Web scraping, web crawling, web harvesting, or web data extraction are synonyms referring to the act of mining data from web pages across the Internet. Web scrapers or web crawlers are tools that go over web pages programmatically extracting the required data. These data, which is usually large sets of text can be used for analytical purposes, to understand products, or to satisfy one’s curiosity about a certain web page.
If you are wondering how you can go about web crawling, we will be showing you the basics of web scraping through a simple data set. You should be able to follow along with the tutorial regardless of your level of programming expertise. For the practical example, we will be using our CloudSigma blog. We will try to get information about the tutorials on our blog page. By the time you are reading this tutorial’s conclusion, you will be having a functioning web scraper made with Python 3 that crawls several pages on our blog section, then displays the data on your screen.
Using the knowledge from creating this basic web scraper, you can expand on it and create your own web scrapers. This should be fun, let’s begin!
Prerequisites
This is a hands-on tutorial, so you should have a local development environment for Python 3 to follow along well. First, you can refer to our tutorial on how to install Python 3 and set up a local programming environment on Ubuntu.
Scrapy
Web scraping involves two steps: the first step is finding and downloading web pages, the second step is crawling through and extracting information from those web pages.
There are a number of ways and libraries that can be used to build a web scraper from scratch in many programming languages. However, this may bring issues in the future when your web scraper becomes complex, or when you need to crawl multiple pages with different settings and patterns at a time. It may be quite a heavy task figuring out how to transform your scraped data between different formats such as CSV, XML, or JSON.
While some may appreciate the challenge of building their own web scraper from scratch, it’s better if you do not reinvent the wheel and rather build it on top of an existing library that handles all those issues. We will be using Scrapy, a Python library, together with Python 3 to implement the web scraper in this tutorial. Scrapy is an open-source tool and one of the most popular and powerful Python web scraping libraries. Scrapy was built to handle some of the common functionalities that all scrapers should have. This way you don’t have to reinvent the wheel whenever you want to implement a web crawler. With Scrapy, the process of building a scraper becomes easy and fun.

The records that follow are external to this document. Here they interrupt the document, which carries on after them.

import Summits.NavierStokesRegularity.FluidComputer.HalfOctaveWindow
import Mathlib.Analysis.SpecialFunctions.Log.Deriv
import HarnessLib

/-!
# The declared window `lp-c2-halfoctave/v1` at the zero mode (documented junk value + guarded variant)

Cell `pub-fluidc`, prover seat p1; companion to `FluidComputer.HalfOctaveWindow`. HONEST FRAMING: low prior, high
value-of-information experiment on Tao's machine paradigm; NOT a claim that NS blows up.

`HalfOctaveWindow.window a b s = S(2 log₂(s/a) + 1) · S(2 log₂(b/s) + 1)` is the bare formula on ALL of `ℝ`, and
every statement of that file is about moduli `s > 0`. Because Mathlib's `Real.logb` is even and sends `0` to `0`,
the bare formula is EVEN in `s` (`window_neg`) and takes the JUNK VALUE `1` at `s = 0` (`window_zero`): read
literally at the zero lattice mode it would weight the mean flow fully. The cell's implementation (`r3fwd.py ≥ 0.1.1`)
floors `log₂ 0`, i.e. gives the zero mode weight `0` (and the fields it reads have zero mean anyway). This file
records both facts and the guarded variant `windowMod a b s = if 0 < s then window a b s else 0`, which IS the
implemented multiplier as a function of the modulus, with the indicator sandwich now valid on all of `ℝ`
(`indicator_le_windowMod`, `windowMod_le_indicator`) and the same plateau / support / dilation statements.

0 sorry; axioms ⊆ {propext, Classical.choice, Quot.sound}; no named fact introduced.
-/

noncomputable section

namespace Summit.NavierStokesRegularity.FluidComputer.HalfOctaveWindow

open Real Set

variable {a b c s : ℝ}

/-- The bare formula is even in the modulus variable: `φ_{a,b}(-s) = φ_{a,b}(s)` (`Real.logb` is even). -/
theorem window_neg (a b s : ℝ) : window a b (-s) = window a b s := by
  unfold window
  rw [neg_div, div_neg, logb_neg_eq_logb, logb_neg_eq_logb]

/-- JUNK VALUE: the bare formula gives `φ_{a,b}(0) = 1` (`Real.logb 2 0 = 0`, `b / 0 = 0`). The implementation gives
the zero mode weight `0` instead; see `windowMod`. -/
theorem window_zero (a b : ℝ) : window a b 0 = 1 := by
  unfold window
  rw [zero_div, div_zero, logb_zero]
  norm_num [smootherstep_of_one_le]

/-- The guarded window = the implemented multiplier as a function of the modulus: the bare formula on `s > 0`,
weight `0` at `s ≤ 0` (in particular at the zero mode). -/
def windowMod (a b s : ℝ) : ℝ := if 0 < s then window a b s else 0

/-- On `s > 0` the guarded window is the declared formula. -/
theorem windowMod_of_pos (hs : 0 < s) : windowMod a b s = window a b s := if_pos hs

/-- On `s ≤ 0` the guarded window vanishes. -/
theorem windowMod_of_nonpos (hs : s ≤ 0) : windowMod a b s = 0 := if_neg (not_lt.2 hs)

/-- The zero mode carries no weight. -/
theorem windowMod_zero (a b : ℝ) : windowMod a b 0 = 0 := windowMod_of_nonpos le_rfl

/-- `0 ≤ windowMod ≤ 1`. -/
theorem windowMod_mem_Icc (a b s : ℝ) : windowMod a b s ∈ Icc (0:ℝ) 1 := by
  unfold windowMod; split_ifs
  exacts [⟨window_nonneg a b s, window_le_one a b s⟩, ⟨le_rfl, zero_le_one⟩]

/-- PLATEAU: `windowMod = 1` on the closed band `[a, b]` (`0 < a`). -/
theorem windowMod_eq_one (ha : 0 < a) (has : a ≤ s) (hsb : s ≤ b) : windowMod a b s = 1 := by
  rw [windowMod_of_pos (ha.trans_le has), window_eq_one ha has hsb]

/-- SUPPORT, lower side, now without a sign hypothesis: `windowMod = 0` for `s ≤ a/√2` (`0 < a`). -/
theorem windowMod_eq_zero_of_le (ha : 0 < a) (hsa : s ≤ a / Real.sqrt 2) : windowMod a b s = 0 := by
  rcases le_or_gt s 0 with hs | hs
  · exact windowMod_of_nonpos hs
  · rw [windowMod_of_pos hs, window_eq_zero_of_le ha hs hsa]

/-- SUPPORT, upper side: `windowMod = 0` for `b √2 ≤ s` (`0 < b`). -/
theorem windowMod_eq_zero_of_ge (hb : 0 < b) (hbs : b * Real.sqrt 2 ≤ s) : windowMod a b s = 0 := by
  have hs : 0 < s := lt_of_lt_of_le (mul_pos hb (Real.sqrt_pos.2 two_pos)) hbs
  rw [windowMod_of_pos hs, window_eq_zero_of_ge hb hbs]

/-- Sandwich, lower half, on all of `ℝ`: `1_{[a,b]} ≤ windowMod` (`0 < a`). -/
theorem indicator_le_windowMod (ha : 0 < a) (s : ℝ) :
    (Icc a b).indicator (fun _ => (1:ℝ)) s ≤ windowMod a b s := by
  by_cases h : s ∈ Icc a b
  · rw [indicator_of_mem h, windowMod_eq_one ha h.1 h.2]
  · rw [indicator_of_notMem h]; exact (windowMod_mem_Icc a b s).1

/-- Sandwich, upper half, on all of `ℝ`: `windowMod ≤ 1_{(a/√2, b√2)}` (`0 < a`, `0 < b`). -/
theorem windowMod_le_indicator (ha : 0 < a) (hb : 0 < b) (s : ℝ) :
    windowMod a b s ≤ (Ioo (a / Real.sqrt 2) (b * Real.sqrt 2)).indicator (fun _ => (1:ℝ)) s := by
  by_cases h : s ∈ Ioo (a / Real.sqrt 2) (b * Real.sqrt 2)
  · rw [indicator_of_mem h]; exact (windowMod_mem_Icc a b s).2
  · rw [indicator_of_notMem h]
    simp only [mem_Ioo, not_and_or, not_lt] at h
    rcases h with h | h
    · exact (windowMod_eq_zero_of_le ha h).le
    · exact (windowMod_eq_zero_of_ge hb h).le

/-- LEVEL INDEPENDENCE of the guarded window: `windowMod (ca) (cb) (cs) = windowMod a b s` for `c > 0`. -/
theorem windowMod_dilate (hc : 0 < c) (a b s : ℝ) :
    windowMod (c * a) (c * b) (c * s) = windowMod a b s := by
  rcases le_or_gt s 0 with hs | hs
  · rw [windowMod_of_nonpos (mul_nonpos_of_nonneg_of_nonpos hc.le hs), windowMod_of_nonpos hs]
  · rw [windowMod_of_pos (mul_pos hc hs), windowMod_of_pos hs, window_dilate hc.ne' a b s]

/-! ## The window is `C²` in the modulus on `(0, ∞)` (appended 2026-08-23, p1 gen 4)

`HalfOctaveWindow.contDiff_two_smootherstep` is the `C²` statement for the PROFILE `S`; composed with the smooth maps
`s ↦ 2 log₂(s/a) + 1`, `s ↦ 2 log₂(b/s) + 1` on `s > 0` it gives the `C²` statement for the window itself as a
function of the wavenumber modulus — the sense in which the family name says `c2`. -/

/-- `log₂` is smooth (here: `C²`) on `(0, ∞)`. -/
theorem contDiffOn_logb_Ioi : ContDiffOn ℝ 2 (fun s : ℝ => logb 2 s) (Ioi 0) := by
  have h : ContDiffOn ℝ 2 Real.log (Ioi 0) :=
    (Real.contDiffOn_log.of_le le_top).mono fun x hx => ne_of_gt hx
  simpa [Real.logb, div_eq_mul_inv] using h.mul contDiffOn_const

/-- The bare window formula is `C²` on `(0, ∞)` (`0 < a`, `0 < b`). -/
theorem contDiffOn_window (ha : 0 < a) (hb : 0 < b) : ContDiffOn ℝ 2 (window a b) (Ioi 0) := by
  unfold window
  have hS : ContDiff ℝ 2 smootherstep := contDiff_two_smootherstep
  have h1 : ContDiffOn ℝ 2 (fun s : ℝ => 2 * logb 2 (s / a) + 1) (Ioi 0) := by
    have : ContDiffOn ℝ 2 (fun s : ℝ => logb 2 (s / a)) (Ioi 0) :=
      contDiffOn_logb_Ioi.comp (contDiffOn_id.div_const a) fun s hs => div_pos hs ha
    exact (contDiffOn_const.mul this).add contDiffOn_const
  have h2 : ContDiffOn ℝ 2 (fun s : ℝ => 2 * logb 2 (b / s) + 1) (Ioi 0) := by
    have : ContDiffOn ℝ 2 (fun s : ℝ => logb 2 (b / s)) (Ioi 0) :=
      contDiffOn_logb_Ioi.comp (contDiffOn_const.div contDiffOn_id fun s hs => ne_of_gt hs)
        fun s hs => div_pos hb hs
    exact (contDiffOn_const.mul this).add contDiffOn_const
  exact (hS.comp_contDiffOn h1).mul (hS.comp_contDiffOn h2)

/-- The guarded window (= the implemented multiplier) is `C²` on `(0, ∞)` as well (`0 < a`, `0 < b`). -/
theorem contDiffOn_windowMod (ha : 0 < a) (hb : 0 < b) : ContDiffOn ℝ 2 (windowMod a b) (Ioi 0) :=
  (contDiffOn_window ha hb).congr fun _ hs => windowMod_of_pos hs

end Summit.NavierStokesRegularity.FluidComputer.HalfOctaveWindow

end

Scrapy is available from PyPi, commonly known as pip – the Python Package Index. PyPi is a community-owned repository that hosts most Python packages. When you install and set up Python 3 on your local development environment, it installs pip too, which you can use to install Python packages.

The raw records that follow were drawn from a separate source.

/-! ## Affine pieces with polynomial coordinate ring are flat and smooth of relative dimension 1 -/

/-- **An open piece of `E` with coordinate ring `Γ(B, V)[X]` over `Γ(B, V)` is flat and smooth of
relative dimension `1` over `B`** (`𝔸¹_V → V` is; Hartshorne III Ex. 10.0.1, Prop. 10.1).
Precisely: `P ⊆ π⁻¹V` affine opens with `e : Γ(E, P) ≅ Γ(B, V)[X]`, `e ∘ π^* = C`; then
`P ↪ E → B` is `Spec Γ(B,V)[X] → Spec Γ(B,V) ↪ B` up to isomorphism.
[cite: Hartshorne1977, III §10 Example 10.0.1 and Prop. 10.1] -/
theorem flat_and_smoothOfRelativeDimension_one_of_polynomial_chart {E B : Scheme.{u}} (π : E ⟶ B)
    {P : E.Opens} (hP : IsAffineOpen P) {V : B.Opens} (hV : IsAffineOpen V) (hPV : P ≤ π ⁻¹ᵁ V)
    (e : Γ(E, P) ≃+* (Γ(B, V))[X]) (he : ∀ s, e (π.appLE V P hPV s) = C s) :
    Flat (P.ι ≫ π) ∧ SmoothOfRelativeDimension 1 (P.ι ≫ π) := by
  -- `P ↪ E → B` factors as `P ≅ Spec Γ(P) → Spec Γ(V) → B`
  have hfac : P.ι ≫ π = hP.isoSpec.hom ≫ Spec.map (π.appLE V P hPV) ≫ hV.fromSpec := by
    rw [IsAffineOpen.SpecMap_appLE_fromSpec π hV hP hPV, ← Category.assoc,
      ← IsAffineOpen.isoSpec_inv_ι, Iso.hom_inv_id_assoc]
  -- the ring map `π^* : Γ(V) → Γ(P)` is `C` up to the isomorphism `e`
  have hring : (π.appLE V P hPV).hom = e.symm.toRingHom.comp C := by
    ext s
    · change π.appLE V P hPV s = e.symm (C s)
      rw [← he, RingEquiv.symm_apply_apply]
  have hflat : (π.appLE V P hPV).hom.Flat := by
    rw [hring]
    refine RingHom.Flat.comp ?_ (RingHom.Flat.of_bijective e.symm.bijective)
    rw [← Polynomial.algebraMap_eq, RingHom.flat_algebraMap_iff]
    infer_instance
  have hsm : (π.appLE V P hPV).hom.IsStandardSmoothOfRelativeDimension 1 := by
    rw [hring]
    refine RingHom.isStandardSmoothOfRelativeDimension_respectsIso.1 _ e.symm ?_
    rw [← Polynomial.algebraMap_eq, RingHom.isStandardSmoothOfRelativeDimension_algebraMap]
    have := Motives.ProjectiveSpace.isStandardSmoothOfRelativeDimension_mvPolynomial_fin
      Γ(B, V) 1
    exact Algebra.IsStandardSmoothOfRelativeDimension.of_algEquiv 1
      (MvPolynomial.uniqueAlgEquiv Γ(B, V) (Fin 1))
  haveI : Flat (Spec.map (π.appLE V P hPV)) :=
    (HasRingHomProperty.Spec_iff (P := @Flat)).mpr hflat
  haveI : SmoothOfRelativeDimension 1 (Spec.map (π.appLE V P hPV)) := by
    rw [HasRingHomProperty.Spec_iff (P := @SmoothOfRelativeDimension 1)]
    exact RingHom.locally_of RingHom.isStandardSmoothOfRelativeDimension_respectsIso _ hsm
  rw [hfac]
  refine ⟨inferInstance, ?_⟩
  have h := smoothOfRelativeDimension_comp (n := 0) (m := 1 + 0) (f := hP.isoSpec.hom)
    (Spec.map (π.appLE V P hPV) ≫ hV.fromSpec)
  simpa using h

/-! ## The host `E = X' ×_M B → B` is flat, smooth of relative dimension `1`, irreducible -/

section Host

variable {M X' B : Scheme.{u}} {β : X' ⟶ M} {𝓘 : M.IdealSheafData} (i₀ : B ⟶ M)

/-- **`π : E → B` is flat and smooth of relative dimension `1`** when the regular-pair charts of
the blowing up cover `i₀(B)`: `E` is covered by the pieces `j⁻¹X'[W, u]`, `j⁻¹X'[W, v]`, each the
affine line over `i₀⁻¹W` (`exists_ringEquiv_exceptional_piece`), and both properties are
Zariski-local on the source (Shioda–Katsura Thm. 1.7 (ii): `Eⱼ → Bⱼ` is a `ℙ¹`-bundle).
[cite: ShiodaKatsura1979, §1 Thm. 1.7 (ii)] [cite: Hartshorne1977, III Prop. 10.1] -/
theorem flat_and_smoothOfRelativeDimension_one_snd_exceptionalHost (hβ : IsBlowup β 𝓘)
    [IsClosedImmersion i₀] (hle : 𝓘 ≤ i₀.ker)
    (hcharts : ∀ y : B, ∃ (W : M.affineOpens) (u v : Γ(M, W)), i₀ y ∈ (W : M.Opens) ∧
      𝓘.ideal W = Ideal.span {u, v} ∧ u ∈ nonZeroDivisors Γ(M, W) ∧
      (∀ r : Γ(M, W), u ∣ r * v → u ∣ r) ∧ v ∈ nonZeroDivisors Γ(M, W) ∧
      (∀ r : Γ(M, W), v ∣ r * u → v ∣ r)) :
    Flat (pullback.snd β i₀) ∧ SmoothOfRelativeDimension 1 (pullback.snd β i₀) := by
  choose W u v hyW hI hu huv hv hvu using hcharts
  have hI' : ∀ y, 𝓘.ideal (W y) = Ideal.span {v y, u y} := fun y ↦ by rw [hI, Set.pair_comm]
  -- the open cover of `E` by the chart pieces
  let U : B × Bool → (pullback β i₀).Opens := fun p ↦
    pullback.fst β i₀ ⁻¹ᵁ blowupChart β 𝓘 (W p.1) (if p.2 then v p.1 else u p.1)
  have hU : iSup U = ⊤ := by
    refine top_le_iff.mp fun z _ ↦ ?_
    have hz : pullback.fst β i₀ z ∈ β ⁻¹ᵁ (W (pullback.snd β i₀ z) : M.Opens) := by
      change β (pullback.fst β i₀ z) ∈ (W (pullback.snd β i₀ z) : M.Opens)
      rw [← Scheme.Hom.comp_apply, pullback.condition, Scheme.Hom.comp_apply]
      exact hyW _
    rw [← hβ.blowupChart_sup_blowupChart_pair (W _) (hI _)] at hz
    rcases hz with h | h
    · exact Opens.mem_iSup.mpr ⟨(pullback.snd β i₀ z, false), h⟩
    · exact Opens.mem_iSup.mpr ⟨(pullback.snd β i₀ z, true), h⟩
  -- each piece is an affine line over `i₀⁻¹ W`
  have hpiece : ∀ p : B × Bool, Flat ((U p).ι ≫ pullback.snd β i₀) ∧
      SmoothOfRelativeDimension 1 ((U p).ι ≫ pullback.snd β i₀) := by
    rintro ⟨y, b⟩
    have hVaff : IsAffineOpen (i₀ ⁻¹ᵁ (W y : M.Opens)) := (W y).2.preimage i₀
    cases b
    · obtain ⟨T, ε, -, hεC, -⟩ := exists_ringEquiv_exceptional_piece i₀ hβ hle (W y) (hI y)
        (hu y) (huv y)
      have huI : u y ∈ 𝓘.ideal (W y) := (hI y) ▸ Ideal.subset_span (by simp)
      exact flat_and_smoothOfRelativeDimension_one_of_polynomial_chart (pullback.snd β i₀)
        ((hβ.isAffineOpen_blowupChart huI).preimage _) hVaff
        (preimage_fst_blowupChart_le i₀ (W y) (u y)) ε hεC
    · obtain ⟨T, ε, -, hεC, -⟩ := exists_ringEquiv_exceptional_piece i₀ hβ hle (W y) (hI' y)
        (hv y) (hvu y)
      have hvI : v y ∈ 𝓘.ideal (W y) := (hI y) ▸ Ideal.subset_span (by simp)
      exact flat_and_smoothOfRelativeDimension_one_of_polynomial_chart (pullback.snd β i₀)
        ((hβ.isAffineOpen_blowupChart hvI).preimage _) hVaff
        (preimage_fst_blowupChart_le i₀ (W y) (v y)) ε hεC
  exact ⟨IsZariskiLocalAtSource.of_iSup_eq_top U hU fun p ↦ (hpiece p).1,
    IsZariskiLocalAtSource.of_iSup_eq_top U hU fun p ↦ (hpiece p).2⟩

/-- **The host `E` is irreducible** (for `B` integral, `E` reduced, and a section through the
lift of a ruling as in `exists_section_exceptional`): `E = ⋃_y (j⁻¹X'[W_y, u] ∪ j⁻¹X'[W_y, v])`,
each piece the affine line over the integral `i₀⁻¹W_y`, the two pieces over `W_y` meeting along
`D(T)`, and the unions over `W_y`, `W_{y'}` meeting in `σ(i₀⁻¹(W_y ∩ W_{y'})) ≠ ∅`
(`isPreirreducible_iUnion_of_forall_inter_nonempty`). [cite: ShiodaKatsura1979, §1 Thm. 1.7 (ii)] -/
theorem irreducibleSpace_exceptionalHost (hβ : IsBlowup β 𝓘) [IsClosedImmersion i₀]
    [IsIntegral B] [IsReduced (pullback β i₀)] (hle : 𝓘 ≤ i₀.ker)
    {S : Scheme.{u}} {L : S ⟶ M} {q₀ : B ⟶ S} (hcart : IsEffectiveCartier (𝓘.comap L))
    (hq : q₀ ≫ L = i₀) {σ : B ⟶ pullback β i₀} (hσ : σ ≫ pullback.fst β i₀ = q₀ ≫ hβ.lift L hcart)
    (hcharts : ∀ y : B, ∃ (W : M.affineOpens) (u v : Γ(M, W)), i₀ y ∈ (W : M.Opens) ∧
      𝓘.ideal W = Ideal.span {u, v} ∧ u ∈ nonZeroDivisors Γ(M, W) ∧
      (∀ r : Γ(M, W), u ∣ r * v → u ∣ r) ∧ v ∈ nonZeroDivisors Γ(M, W) ∧
      (∀ r : Γ(M, W), v ∣ r * u → v ∣ r)) :
    IrreducibleSpace ↑(pullback β i₀) := by
  choose W u v hyW hI hu huv hv hvu using hcharts
  have hI' : ∀ y, 𝓘.ideal (W y) = Ideal.span {v y, u y} := fun y ↦ by rw [hI, Set.pair_comm]
  have huI : ∀ y, u y ∈ 𝓘.ideal (W y) := fun y ↦ (hI y) ▸ Ideal.subset_span (by simp)
  have hvI : ∀ y, v y ∈ 𝓘.ideal (W y) := fun y ↦ (hI y) ▸ Ideal.subset_span (by simp)
  -- `β (j (σ w)) = i₀ w`
  have hβσ : ∀ w, β (pullback.fst β i₀ (σ w)) = i₀ w := fun w ↦ by
    rw [← Scheme.Hom.comp_apply σ, hσ, ← Scheme.Hom.comp_apply, Category.assoc, hβ.lift_comp, hq]
  -- the pieces
  let P : B → Bool → Set ↑(pullback β i₀) := fun y b ↦
    ((pullback.fst β i₀ ⁻¹ᵁ blowupChart β 𝓘 (W y) (if b then v y else u y) :
      (pullback β i₀).Opens) : Set ↑(pullback β i₀))
  have hPo : ∀ y b, IsOpen (P y b) := fun y b ↦ Opens.isOpen _
  -- each chart piece is preirreducible: empty, or an affine line over an integral affine
  have hPirr : ∀ y b, IsPreirreducible (P y b) := by
    intro y b
    rcases (P y b).eq_empty_or_nonempty with h | ⟨z, hz⟩
    · rw [h]; exact isPreirreducible_empty
    have hzW : pullback.snd β i₀ z ∈ i₀ ⁻¹ᵁ (W y : M.Opens) := by
      cases b
      · exact preimage_fst_blowupChart_le i₀ (W y) (u y) hz
      · exact preimage_fst_blowupChart_le i₀ (W y) (v y) hz
    haveI : Nonempty (i₀ ⁻¹ᵁ (W y : M.Opens)) := ⟨⟨_, hzW⟩⟩
    haveI : IsDomain Γ(B, i₀ ⁻¹ᵁ (W y : M.Opens)) := IsIntegral.component_integral _
    cases b
    · change IsPreirreducible ((pullback.fst β i₀ ⁻¹ᵁ blowupChart β 𝓘 (W y) (u y) :
        (pullback β i₀).Opens) : Set ↑(pullback β i₀))
      obtain ⟨T, ε, -, -, -⟩ := exists_ringEquiv_exceptional_piece i₀ hβ hle (W y) (hI y)
        (hu y) (huv y)
      haveI := MulEquiv.isDomain _ ε.toMulEquiv
      exact isPreirreducible_of_isAffineOpen_of_isDomain
        ((hβ.isAffineOpen_blowupChart (huI y)).preimage (pullback.fst β i₀))
    · change IsPreirreducible ((pullback.fst β i₀ ⁻¹ᵁ blowupChart β 𝓘 (W y) (v y) :
        (pullback β i₀).Opens) : Set ↑(pullback β i₀))
      obtain ⟨T, ε, -, -, -⟩ := exists_ringEquiv_exceptional_piece i₀ hβ hle (W y) (hI' y)
        (hv y) (hvu y)
      haveI := MulEquiv.isDomain _ ε.toMulEquiv
      exact isPreirreducible_of_isAffineOpen_of_isDomain
        ((hβ.isAffineOpen_blowupChart (hvI y)).preimage (pullback.fst β i₀))
  -- the two pieces over `W y` meet along `D(T)`
  have hPy : ∀ y, IsPreirreducible (⋃ b, P y b) := by
    intro y
    refine isPreirreducible_iUnion_of_forall_inter_nonempty (hPo y) (hPirr y) fun b b' hb hb' ↦ ?_
    -- a point of `j⁻¹ D(T) ⊆ j⁻¹X'[W,u] ∩ j⁻¹X'[W,v]`
    obtain ⟨z, hz⟩ := hb
    have hzW : pullback.snd β i₀ z ∈ i₀ ⁻¹ᵁ (W y : M.Opens) := by
      cases b
      · exact preimage_fst_blowupChart_le i₀ (W y) (u y) hz
      · exact preimage_fst_blowupChart_le i₀ (W y) (v y) hz
    haveI : Nonempty (i₀ ⁻¹ᵁ (W y : M.Opens)) := ⟨⟨_, hzW⟩⟩
    haveI : IsDomain Γ(B, i₀ ⁻¹ᵁ (W y : M.Opens)) := IsIntegral.component_integral _
    obtain ⟨T, ε, hT, -, hεX⟩ := exists_ringEquiv_exceptional_piece i₀ hβ hle (W y) (hI y)
      (hu y) (huv y)
    have hne : ((pullback β i₀).basicOpen ((pullback.fst β i₀).app _ T) :
        Set ↑(pullback β i₀)).Nonempty := by
      rw [Set.nonempty_iff_ne_empty, Ne, ← Opens.coe_bot, SetLike.coe_set_eq,
        basicOpen_eq_bot_iff]
      intro h0
      have : (Polynomial.X : (Γ(B, i₀ ⁻¹ᵁ (W y : M.Opens)))[X]) = 0 := by rw [← hεX, h0, map_zero]
      exact Polynomial.X_ne_zero this
    obtain ⟨t, ht⟩ := hne
    have htD : pullback.fst β i₀ t ∈ X'.basicOpen T := by
      rw [← Scheme.preimage_basicOpen] at ht
      exact ht
    have htu : t ∈ P y false := X'.basicOpen_le T htD
    have htv : t ∈ P y true := hβ.basicOpen_le_blowupChart_pair (W y) (huI y) hT htD
    cases b <;> cases b'
    · exact ⟨t, htu, htu⟩
    · exact ⟨t, htu, htv⟩
    · exact ⟨t, htv, htu⟩
    · exact ⟨t, htv, htv⟩
  -- `σ w` lies in both pieces-unions over `W y ∋ i₀ w`
  have hσP : ∀ y w, i₀ w ∈ (W y : M.Opens) → σ w ∈ ⋃ b, P y b := by
    intro y w hw
    have hz : pullback.fst β i₀ (σ w) ∈ β ⁻¹ᵁ (W y : M.Opens) := by
      change β (pullback.fst β i₀ (σ w)) ∈ (W y : M.Opens)
      rw [hβσ]
      exact hw
    rw [← hβ.blowupChart_sup_blowupChart_pair (W y) (hI y)] at hz
    rcases hz with h | h
    · exact Set.mem_iUnion.mpr ⟨false, h⟩
    · exact Set.mem_iUnion.mpr ⟨true, h⟩
  have hcov : ⋃ y, ⋃ b, P y b = Set.univ := by
    refine Set.eq_univ_of_forall fun z ↦ Set.mem_iUnion.mpr ⟨pullback.snd β i₀ z, ?_⟩
    have hz : pullback.fst β i₀ z ∈ β ⁻¹ᵁ (W (pullback.snd β i₀ z) : M.Opens) := by
      change β (pullback.fst β i₀ z) ∈ (W (pullback.snd β i₀ z) : M.Opens)
      rw [← Scheme.Hom.comp_apply, pullback.condition, Scheme.Hom.comp_apply]
      exact hyW _
    rw [← hβ.blowupChart_sup_blowupChart_pair (W _) (hI _)] at hz
    rcases hz with h | h
    · exact Set.mem_iUnion.mpr ⟨false, h⟩
    · exact Set.mem_iUnion.mpr ⟨true, h⟩
  have hall : IsPreirreducible (⋃ y, ⋃ b, P y b) := by
    refine isPreirreducible_iUnion_of_forall_inter_nonempty (fun y ↦ isOpen_iUnion (hPo y)) hPy
      fun y y' _ _ ↦ ?_
    -- `i₀⁻¹ W_y ∩ i₀⁻¹ W_{y'} ≠ ∅` in the irreducible `B`
    have hB := nonempty_preirreducible_inter (i₀ ⁻¹ᵁ (W y : M.Opens)).2
      (i₀ ⁻¹ᵁ (W y' : M.Opens)).2 ⟨y, hyW y⟩ ⟨y', hyW y'⟩
    obtain ⟨w, hw, hw'⟩ := hB
    exact ⟨σ w, hσP y w hw, hσP y' w hw'⟩
  rw [hcov] at hall
  exact @IrreducibleSpace.mk _ _ ⟨hall⟩ ⟨σ (Classical.arbitrary B)⟩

Step 1: How to Build a Simple Web Scraper
First, to install Scrapy, run the following command:
1 |
pip install scrapy |
Optionally, you may follow the Scrapy official installation instructions from the documentation page. If you have successfully installed Scrapy, create a folder for the project using a name of your choice:
1 |
mkdir cloudsigma-crawler |
Navigate into the folder and create the main file for the code. This file will hold all the code for this tutorial:
1 |
touch main.py |
If you wish, you can create the file using your text editor or IDE instead of the above command.
Next, open the file, and let’s start by creating a basic scraper that uses Scrapy. We will create a Python class that extends scrapy.Spider, a basic spider class from Scrapy. These class will have two required attributes as defined below:
- name — a string name to identify the spider (you may enter a name of choice).
- start_urls — an array containing a list of URLs to crawl from. We will start with one URL.
Add the following code snippet in the opened file to create the basic spider:
1 2 3 4 5 |
import scrapy class CloudSigmaCrawler(scrapy.Spider): name = "cloudsigma_crawler" start_urls = ['https://blog.cloudsigma.com/blog'] |
Below is an explanation of each line of code:
The first line imports Scrapy, allowing us to use the various classes that the package provides.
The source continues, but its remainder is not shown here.